The Practice
Sauna and cold plunge aren't wellness trends. They're the oldest performance tools in existence, and now you can weave them into your everyday.
The Case for Heat
Regular sauna use is one of the most well-researched wellness habits available — and the benefits go well beyond relaxation.
Consistent heat exposure has been shown to improve cardiovascular health, accelerate muscle recovery, deepen sleep quality, and reduce cortisol levels meaningfully over time. For people who push hard physically — long ski days, trail runs, early mornings in the gym — sauna use helps the body repair faster and show up stronger the next day.
But the benefits aren't purely physical. Time in the sauna forces stillness in a way most of us rarely experience. No screens, no noise, nowhere to be.
Why Contrast Therapy?
Heat and cold used together create something greater than either does alone.
Moving between sauna and cold plunge, typically two to three rounds, drives rapid changes in circulation, pushes the lymphatic system to flush waste, and produces a full-body reset that's difficult to replicate through any other means. The physiological effect is significant. The way it feels afterward is harder to describe until you've experienced it.
Elite athletes have used contrast therapy for decades. What's changed is accessibility and the growing body of research confirming what practitioners have known for a long time. This isn't biohacking. It's one of the most time-tested recovery protocols in existence, practiced across Scandinavian, Japanese, and Eastern European cultures for centuries.
Ready to design the space that makes this part of your routine?
The Case for Cold
Cold immersion is uncomfortable by design. That's the point.
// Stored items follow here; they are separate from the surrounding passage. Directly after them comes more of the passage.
import Mathlib.Data.Real.Basic
import Mathlib.Tactic.NormNum
import HarnessLib

/-!
# The printed constants of the Chen–Hou computer-assisted blow-up framework (data with locators)

Topic `Literature/Analysis/FluidPDE`. Companion of `ChenHouStabilityLemma.lean` (the proved
stability lemmas) and `ChenHouBlowup.lean` (the blow-up theorem as printed). This file only RECORDS,
as real/natural numbers with their locators, the numerical parameters printed in

* J. Chen, T. Y. Hou, Part I, arXiv:2210.07191 [arXiv221007191], §2.2 Theorem 3 and §2.3
  Lemmas 2.2–2.4;
* Part II, arXiv:2305.05660 [ChenHou2023RigorousNumerics], Theorem 3 and Lemmas 2.3–2.4:

"Let `(θ̄, ω̄, ū, c̄_l, c̄_ω)` be the approximate self-similar profile … and `E_* = 5·10⁻⁶`. For even
initial data `θ₀` and odd `ω₀` … satisfying `E(ω₀ − ω̄, θ_{0,x} − θ̄_x, θ_{0,y} − θ̄_y) < E_*`, we
have `‖ω − ω̄‖_{L^∞}, ‖θ_x − θ̄_x‖_{L^∞}, ‖θ_y − θ̄_y‖_∞ < 200E_*`, `|u_x(t,0) − ū_x(0)|,
|c̄_ω − c_ω| < 100E_*` for all time"; "finite rank approximations `û, ∇̂u` … with rank less than
50"; "`m < 50` approximate solutions `F̂_i` to the linearized equations".

WHAT THIS IS NOT: these are parameters of a computer-assisted proof about a numerically computed
profile (data); recording them asserts nothing about Boussinesq/Euler (that is the named fact of
`ChenHouBlowup.lean`) and nothing about Navier–Stokes. The profile exponents `c̄_l ≈ 3.00649898`,
`c̄_ω ≈ −1.02942516` are recorded in `SelfSimilarCollapseAnsatz.lean` (`chenHou_cl`, `chenHou_cω`).
-/

noncomputable section

namespace Literature.Analysis.FluidPDE

/-- **The bootstrap threshold `E_* = 5·10⁻⁶`** of Chen–Hou's Theorem 3 (Part I §2.2; Part II
Theorem 3): "Let `(θ̄, ω̄, ū, c̄_l, c̄_ω)` be the approximate self-similar profile … and
`E_* = 5·10⁻⁶`. Assume … `E(ω₀ − ω̄, θ_{0,x} − θ̄_x, θ_{0,y} − θ̄_y) < E_*`." A parameter of the
computer-assisted proof (data). [cite: ChenHou2023RigorousNumerics, Theorem 3 (E_* = 5·10⁻⁶)] -/
def chenHou_Estar : ℝ := 5e-6

/-- **The profile-error bound `200 E_*`** in the conclusion of Theorem 3: "`‖ω − ω̄‖_{L^∞},
‖θ_x − θ̄_x‖_{L^∞}, ‖θ_y − θ̄_y‖_∞ < 200E_*` … for all time" (Part I §2.2 Thm 3; Part II Thm 3).
Data. [cite: ChenHou2023RigorousNumerics, Theorem 3 (conclusion, 200E_*)] -/
def chenHou_profileErrorBound : ℝ := 200 * chenHou_Estar

/-- **The exponent-error bound `100 E_*`** in the conclusion of Theorem 3:
"`|u_x(t,0) − ū_x(0)|, |c̄_ω − c_ω| < 100E_*` for all time" (Part I §2.2 Thm 3; Part II Thm 3). Data.
[cite: ChenHou2023RigorousNumerics, Theorem 3 (conclusion, 100E_*)] -/
def chenHou_exponentErrorBound : ℝ := 100 * chenHou_Estar

/-- **The finite-rank bound `50`**: "finite rank approximations `û, ∇̂u` for `u(ω), ∇u(ω)` with
rank less than 50" (Part I Lemma 2.2 = Part II Lemma 2.3) and "`m < 50` approximate solutions
`F̂_i` to the linearized equations" (Part I Lemma 2.3 = Part II Lemma 2.4): the rank of the
finite-rank perturbation `𝒦` of the linearised operator. Data. [cite: ChenHou2023RigorousNumerics, Lemmas 2.3–2.4 (rank less than 50)] -/
def chenHou_rankBound : ℕ := 50

/-- Numerical values: `E_* = 5·10⁻⁶`, `200E_* = 10⁻³`, `100E_* = 5·10⁻⁴`; in particular the
perturbation of the exponent `c_ω` allowed by Theorem 3 is `< 5·10⁻⁴ ≪ |c̄_ω| ≈ 1.03`, so the sign
condition `c̄_ω + c_ω < −1/2` of Part I §6.5 is insensitive to it. [cite: ChenHou2023RigorousNumerics, Theorem 3 (constants)] -/
theorem chenHou_constants_eval :
    chenHou_Estar = 5e-6 ∧ chenHou_profileErrorBound = 1e-3 ∧ chenHou_exponentErrorBound = 5e-4 ∧
      0 < chenHou_Estar := by
  refine ⟨rfl, ?_, ?_, ?_⟩ <;> norm_num [chenHou_profileErrorBound, chenHou_exponentErrorBound,
    chenHou_Estar]

end Literature.Analysis.FluidPDE
import Literature.NumberTheory.LFunctions.NumberFieldDirichletDensity
import HarnessLib

/-!
# Calculus of Dirichlet densities of sets of primes of a number field (Neukirch VII (13.1))

Topic `Literature/NumberTheory/LFunctions`; namespace
`Literature.NumberTheory.LFunctions.NumberField`.  Everything in this file is PROVED (theorems
only; no definition, no named fact).  It supplies the
elementary bookkeeping for Neukirch's notion of Dirichlet density
`Literature.NumberTheory.LFunctions.NumberField.HasDirichletDensity K P d`
(`NumberFieldDirichletDensity.lean`: `(Σ_{v ∈ P} 𝔑v^{-s}) / (Σ_v 𝔑v^{-s}) → d` as `s → 1⁺`) that
Neukirch uses silently in VII §13 (e.g. in (13.6): "the sets `P_{L|K}(σ)` … are disjoint … so the
density is `Σ #⟨σ⟩/#G`") and that the weak-divisibility arguments of Böckle–Hui 2025 (Prop. 2.4,
Lemma 2.8) use in the form "a set of density one meets every set of positive density":

* `HasDirichletDensity.nonneg`, `HasDirichletDensity.le_one` — `0 ≤ d ≤ 1`;
* `HasDirichletDensity.union` (disjoint additivity), `HasDirichletDensity.compl`
  (`d(Pᶜ) = 1 - d(P)`), `HasDirichletDensity.mono_zero` (subsets of density-zero sets),
  `hasDirichletDensity_one_of_cofinite`, `hasDirichletDensity_zero_of_finite`,
  `HasDirichletDensity.diff_of_finite`;
* **`HasDirichletDensity.inter_of_one`** — if `d(𝓛) = 1` and `d(T) = c` then `d(𝓛 ∩ T) = c`;
* `HasDirichletDensity.infinite_of_pos` — a set of positive density is infinite; hence
  **`HasDirichletDensity.infinite_inter_of_one_of_pos`** — a set of density one meets every set of
  positive density in infinitely many places.

## References

* J. Neukirch, *Algebraic Number Theory* (1999), Ch. VII §13, (13.1)–(13.6). [NeukirchANT1999]
* G. Böckle, C.-Y. Hui, Math. Ann. 393 (2025), §2.6 (densities of the sets `S_{ψ∣ρ}`).
  [BockleHui2025]
-/

noncomputable section

open Filter IsDedekindDomain
open scoped NumberField Topology Classical

namespace Literature.NumberTheory.LFunctions

namespace NumberField

variable {K : Type*} [Field K] [NumberField K]

/-! ### The sums `Σ_{v ∈ X} 𝔑v^{-s}` -/

/-- There is a nonzero prime of `𝓞 K` (`𝓞 K` is not a field). [folklore] -/
theorem nonempty_heightOneSpectrum (K : Type*) [Field K] [NumberField K] :
    Nonempty (HeightOneSpectrum (𝓞 K)) := by
  obtain ⟨M, hM⟩ := Ideal.exists_maximal (𝓞 K)
  exact ⟨⟨M, hM.isPrime, Ring.ne_bot_of_isMaximal_of_not_isField hM
    (_root_.NumberField.RingOfIntegers.not_isField K)⟩⟩

/-- `0 ≤ Σ_{v ∈ X} 𝔑v^{-s}`. [folklore] -/
theorem tsum_indicator_nonneg (X : Set (HeightOneSpectrum (𝓞 K))) (s : ℝ) :
    0 ≤ ∑' v : HeightOneSpectrum (𝓞 K),
      (if v ∈ X then (Ideal.absNorm v.asIdeal : ℝ) ^ (-s) else 0) :=
  tsum_nonneg fun v => by
    split_ifs
    · exact absNorm_rpow_neg_nonneg v s
    · exact le_rfl

/-- `Σ_{v ∈ X} 𝔑v^{-s} ≤ Σ_{v ∈ Y} 𝔑v^{-s}` for `X ⊆ Y`, `s > 1`. [folklore] -/
theorem tsum_indicator_mono {X Y : Set (HeightOneSpectrum (𝓞 K))} (hXY : X ⊆ Y) {s : ℝ}
    (hs : 1 < s) :
    (∑' v : HeightOneSpectrum (𝓞 K),
        (if v ∈ X then (Ideal.absNorm v.asIdeal : ℝ) ^ (-s) else 0)) ≤
      ∑' v : HeightOneSpectrum (𝓞 K),
        (if v ∈ Y then (Ideal.absNorm v.asIdeal : ℝ) ^ (-s) else 0) := by
  refine (summable_indicator_absNorm_rpow_neg (· ∈ X) hs).tsum_le_tsum (fun v => ?_)
    (summable_indicator_absNorm_rpow_neg (· ∈ Y) hs)
  by_cases hvX : v ∈ X
  · rw [if_pos hvX, if_pos (hXY hvX)]
  · rw [if_neg hvX]
    split_ifs
    · exact absNorm_rpow_neg_nonneg v s
    · exact le_rfl

/-- `Σ_{v ∈ X} 𝔑v^{-s} ≤ Σ_v 𝔑v^{-s}` for `s > 1`. [folklore] -/
theorem tsum_indicator_le_tsum (X : Set (HeightOneSpectrum (𝓞 K))) {s : ℝ} (hs : 1 < s) :
    (∑' v : HeightOneSpectrum (𝓞 K), (if v ∈ X then (Ideal.absNorm v.asIdeal : ℝ) ^ (-s) else 0)) ≤
      ∑' v : HeightOneSpectrum (𝓞 K), (Ideal.absNorm v.asIdeal : ℝ) ^ (-s) := by
  have h := tsum_indicator_mono (Set.subset_univ X) hs
  simpa only [Set.mem_univ, if_true] using h

/-- `0 < Σ_v 𝔑v^{-s}` for `s > 1`. [folklore] -/
theorem tsum_absNorm_rpow_neg_pos {s : ℝ} (hs : 1 < s) :
    0 < ∑' v : HeightOneSpectrum (𝓞 K), (Ideal.absNorm v.asIdeal : ℝ) ^ (-s) := by
  obtain ⟨v₀⟩ := nonempty_heightOneSpectrum K
  exact (summable_absNorm_rpow_neg hs).tsum_pos (fun v => absNorm_rpow_neg_nonneg v s) v₀
    (Real.rpow_pos_of_pos (lt_trans zero_lt_one (one_lt_absNorm v₀)) _)

/-- **Additivity**: for disjoint `P`, `T`, `X = P ∪ T` and `s > 1`,
`Σ_{v ∈ X} 𝔑v^{-s} = Σ_{v ∈ P} 𝔑v^{-s} + Σ_{v ∈ T} 𝔑v^{-s}` (the set `X` is a variable with an
equation so that the `if`s carry the same (classical) decidability instances as in
`HasDirichletDensity`). [folklore] -/
theorem tsum_indicator_union {P T X : Set (HeightOneSpectrum (𝓞 K))} (hX : X = P ∪ T)
    (hPT : Disjoint P T) {s : ℝ} (hs : 1 < s) :
    (∑' v : HeightOneSpectrum (𝓞 K),
        (if v ∈ X then (Ideal.absNorm v.asIdeal : ℝ) ^ (-s) else 0)) =
      (∑' v : HeightOneSpectrum (𝓞 K),
          (if v ∈ P then (Ideal.absNorm v.asIdeal : ℝ) ^ (-s) else 0)) +
        ∑' v : HeightOneSpectrum (𝓞 K),
          (if v ∈ T then (Ideal.absNorm v.asIdeal : ℝ) ^ (-s) else 0) := by
  rw [← (summable_indicator_absNorm_rpow_neg (· ∈ P) hs).tsum_add
    (summable_indicator_absNorm_rpow_neg (· ∈ T) hs)]
  refine tsum_congr fun v => ?_
  subst hX
  by_cases hP : v ∈ P
  · have hT : v ∉ T := Set.disjoint_left.mp hPT hP
    simp [hP, hT]
  · by_cases hT : v ∈ T
    · simp [hP, hT]
    · simp [hP, hT]

/-! ### `0 ≤ d ≤ 1`, additivity, complements -/

/-- A Dirichlet density is `≥ 0`. [folklore] -/
theorem HasDirichletDensity.nonneg {P : Set (HeightOneSpectrum (𝓞 K))} {d : ℝ}
    (h : HasDirichletDensity K P d) : 0 ≤ d :=
  ge_of_tendsto' h fun s =>
    div_nonneg (tsum_indicator_nonneg P s) (tsum_nonneg fun v => absNorm_rpow_neg_nonneg v s)

/-- A Dirichlet density is `≤ 1` ("`0 ≤ d(M) ≤ 1`", Neukirch VII (13.1)).
[cite: NeukirchANT1999, Ch. VII (13.1)] -/
theorem HasDirichletDensity.le_one {P : Set (HeightOneSpectrum (𝓞 K))} {d : ℝ}
    (h : HasDirichletDensity K P d) : d ≤ 1 := by
  refine le_of_tendsto h (Filter.eventually_of_mem self_mem_nhdsWithin fun s hs => ?_)
  exact div_le_one_of_le₀ (tsum_indicator_le_tsum P hs)
    (tsum_nonneg fun v => absNorm_rpow_neg_nonneg v s)

/-- **Disjoint additivity of Dirichlet densities** (used in Neukirch VII (13.6)).
[cite: NeukirchANT1999, Ch. VII (13.6) (proof)] -/
theorem HasDirichletDensity.union {P T : Set (HeightOneSpectrum (𝓞 K))} {a b : ℝ}
    (hPT : Disjoint P T) (hP : HasDirichletDensity K P a) (hT : HasDirichletDensity K T b) :
    HasDirichletDensity K (P ∪ T) (a + b) := by
  refine (hP.add hT).congr' (Filter.eventually_of_mem self_mem_nhdsWithin fun s hs => ?_)
  simp only
  rw [tsum_indicator_union (X := P ∪ T) rfl hPT hs, add_div]

/-- The whole set of primes has density `1`, directly from the definition (the ratio is `1` for
`s > 1`). [folklore] -/
theorem hasDirichletDensity_univ' : HasDirichletDensity K Set.univ 1 := by
  refine (tendsto_const_nhds (x := (1 : ℝ))).congr'
    (Filter.eventually_of_mem self_mem_nhdsWithin fun s hs => ?_)
  simp only [Set.mem_univ, if_true]
  rw [div_self (tsum_absNorm_rpow_neg_pos hs).ne']

/-- **Complements**: `d(Pᶜ) = 1 - d(P)`. [folklore] -/
theorem HasDirichletDensity.compl {P : Set (HeightOneSpectrum (𝓞 K))} {d : ℝ}
    (h : HasDirichletDensity K P d) : HasDirichletDensity K Pᶜ (1 - d) := by
  refine ((tendsto_const_nhds (x := (1 : ℝ))).sub h).congr'
    (Filter.eventually_of_mem self_mem_nhdsWithin fun s hs => ?_)
  have hN := (tsum_absNorm_rpow_neg_pos (K := K) hs).ne'
  have hsplit := tsum_indicator_union (P := P) (T := Pᶜ) (X := Set.univ)
    (Set.union_compl_self P).symm disjoint_compl_right hs
  simp only [Set.mem_univ, if_true] at hsplit
  simp only
  rw [eq_div_iff hN, sub_mul, one_mul, div_mul_cancel₀ _ hN, hsplit, add_sub_cancel_left]

/-- A set determines its density: congruent sets have the same density. [folklore] -/
theorem HasDirichletDensity.congr_set {P Q : Set (HeightOneSpectrum (𝓞 K))} {d : ℝ}
    (h : HasDirichletDensity K P d) (hPQ : P = Q) : HasDirichletDensity K Q d := hPQ ▸ h

/-- **Subsets of density-zero sets have density zero** (squeeze). [folklore] -/
theorem HasDirichletDensity.mono_zero {P T : Set (HeightOneSpectrum (𝓞 K))} (hTP : T ⊆ P)
    (hP : HasDirichletDensity K P 0) : HasDirichletDensity K T 0 := by
  refine tendsto_of_tendsto_of_tendsto_of_le_of_le' tendsto_const_nhds hP
    (Filter.Eventually.of_forall fun s => div_nonneg (tsum_indicator_nonneg T s)
      (tsum_nonneg fun v => absNorm_rpow_neg_nonneg v s))
    (Filter.eventually_of_mem self_mem_nhdsWithin fun s hs => ?_)
  exact div_le_div_of_nonneg_right (tsum_indicator_mono hTP hs)
    (tsum_nonneg fun v => absNorm_rpow_neg_nonneg v s)

/-- **Cofinite sets have density one** (the set of all primes has strong density `1`,
`hasStrongDirichletDensity_univ`, finitely many exceptions do not matter,
`HasStrongDirichletDensity.of_finite_symmDiff`, and strong density implies Neukirch's density).
Ref: Neukirch VII (13.1)–(13.2). [folklore] -/
theorem hasDirichletDensity_one_of_cofinite {P : Set (HeightOneSpectrum (𝓞 K))} (hP : Pᶜ.Finite) :
    HasDirichletDensity K P 1 := by
  have hs : HasStrongDirichletDensity K P 1 :=
    (hasStrongDirichletDensity_univ K).of_finite_symmDiff hP fun q hq => by
      simp only [Set.mem_compl_iff, not_not] at hq
      exact ⟨fun _ => hq, fun _ => Set.mem_univ q⟩
  exact hs.numberField_hasDirichletDensity

/-- **Finite sets have density zero.** [folklore] -/
theorem hasDirichletDensity_zero_of_finite {F : Set (HeightOneSpectrum (𝓞 K))} (hF : F.Finite) :
    HasDirichletDensity K F 0 := by
  have h := (hasDirichletDensity_one_of_cofinite (P := Fᶜ) (by rwa [compl_compl])).compl
  rw [compl_compl, sub_self] at h
  exact h

/-- **A density-one set meets every set in full density**: if `d(𝓛) = 1` and `d(T) = c` then
`d(𝓛 ∩ T) = c` (`T = (T ∩ 𝓛) ⊔ (T ∩ 𝓛ᶜ)` and `d(T ∩ 𝓛ᶜ) ≤ d(𝓛ᶜ) = 0`). [folklore] -/
theorem HasDirichletDensity.inter_of_one {𝓛 T : Set (HeightOneSpectrum (𝓞 K))} {c : ℝ}
    (h𝓛 : HasDirichletDensity K 𝓛 1) (hT : HasDirichletDensity K T c) :
    HasDirichletDensity K (𝓛 ∩ T) c := by
  have h0 : HasDirichletDensity K (T ∩ 𝓛ᶜ) 0 := by
    have := h𝓛.compl
    rw [sub_self] at this
    exact this.mono_zero Set.inter_subset_right
  -- `ratio (𝓛 ∩ T) = ratio T - ratio (T ∩ 𝓛ᶜ)` for `s > 1`
  have hdisj : Disjoint (𝓛 ∩ T) (T ∩ 𝓛ᶜ) := by
    rw [Set.disjoint_left]
    rintro v ⟨hv𝓛, -⟩ ⟨-, hvc⟩
    exact hvc hv𝓛
  have hunion : (𝓛 ∩ T) ∪ (T ∩ 𝓛ᶜ) = T := by
    ext v
    constructor
    · rintro (⟨-, h⟩ | ⟨h, -⟩) <;> exact h
    · intro hvT
      by_cases hv𝓛 : v ∈ 𝓛
      · exact Or.inl ⟨hv𝓛, hvT⟩
      · exact Or.inr ⟨hvT, hv𝓛⟩
  have key : HasDirichletDensity K (𝓛 ∩ T) (c - 0) := by
    refine (hT.sub h0).congr' (Filter.eventually_of_mem self_mem_nhdsWithin fun s hs => ?_)
    beta_reduce
    rw [tsum_indicator_union (X := T) hunion.symm hdisj hs, add_div, add_sub_cancel_right]
  rw [sub_zero] at key
  exact key

/-- **Removing finitely many places does not change the density.** [folklore] -/
theorem HasDirichletDensity.diff_of_finite {P F : Set (HeightOneSpectrum (𝓞 K))} {d : ℝ}
    (hP : HasDirichletDensity K P d) (hF : F.Finite) : HasDirichletDensity K (P \ F) d := by
  have h1 : HasDirichletDensity K Fᶜ 1 := hasDirichletDensity_one_of_cofinite (by rwa [compl_compl])
  have := h1.inter_of_one hP
  rwa [← Set.sdiff_eq_compl_inter] at this

/-- **A set of positive density is infinite** (finite sets have density `0`, and the density is
unique). [folklore] -/
theorem HasDirichletDensity.infinite_of_pos {T : Set (HeightOneSpectrum (𝓞 K))} {c : ℝ}
    (hT : HasDirichletDensity K T c) (hc : 0 < c) : T.Infinite := fun hfin =>
  hc.ne' ((hasDirichletDensity_zero_of_finite hfin).unique hT).symm

/-- **A density-one set meets every set of positive density in infinitely many places** — the
form in which "Chebotarev + density one" arguments (Böckle–Hui 2025, Prop. 2.4, Lemma 2.8) pick
places: `𝓛 ∩ T` has density `c > 0`, hence is infinite.
[cite: BockleHui2025, Proposition 2.4 (proof)] -/
theorem HasDirichletDensity.infinite_inter_of_one_of_pos {𝓛 T : Set (HeightOneSpectrum (𝓞 K))}
    {c : ℝ} (h𝓛 : HasDirichletDensity K 𝓛 1) (hT : HasDirichletDensity K T c) (hc : 0 < c) :
    (𝓛 ∩ T).Infinite :=
  (h𝓛.inter_of_one hT).infinite_of_pos hc

/-- In particular a density-one set meets every set of positive density outside any finite set
of exceptions. [folklore] -/
theorem HasDirichletDensity.exists_mem_inter_not_mem_of_one_of_pos
    {𝓛 T F : Set (HeightOneSpectrum (𝓞 K))} {c : ℝ} (h𝓛 : HasDirichletDensity K 𝓛 1)
    (hT : HasDirichletDensity K T c) (hc : 0 < c) (hF : F.Finite) :
    ∃ v, v ∈ 𝓛 ∧ v ∈ T ∧ v ∉ F := by
  obtain ⟨v, ⟨⟨hv𝓛, hvT⟩, hvF⟩⟩ :=
    ((h𝓛.infinite_inter_of_one_of_pos hT hc).sdiff hF).nonempty
  exact ⟨v, hv𝓛, hvT, hvF⟩

end NumberField

end Literature.NumberTheory.LFunctions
Deliberate cold exposure triggers a powerful physiological response: reduced systemic inflammation, a flood of dopamine and norepinephrine, and the kind of mental clarity that's hard to manufacture any other way. Regular cold plunge users consistently report better focus, more stable energy, and a heightened sense of resilience that carries into the rest of the day.
For active families living at altitude, where big weekends are followed by full weeks, cold immersion is one of the most effective tools available for staying pain-free, recovering faster, and showing up for the things that matter most.
The Practice Starts at Your Back Door
The most effective wellness habit is the one you actually do.
A spa membership gets used twice in January. A gym sauna gets skipped when the parking lot (or actual sauna) is full. The friction of leaving home is exactly why most people never make contrast therapy a real part of their routine.
We've lived this firsthand. Building a space at home is what finally made it stick for us, and it's a big part of why we started DNA. When the sauna is steps from your back door, it stops being a destination and starts being part of how you live. That's when the benefits compound. That's when it changes how you feel, recover, sleep, and how you show up for everything else.
We build these spaces because we use them every day. That's how we hold ourselves to the standard we bring to every project.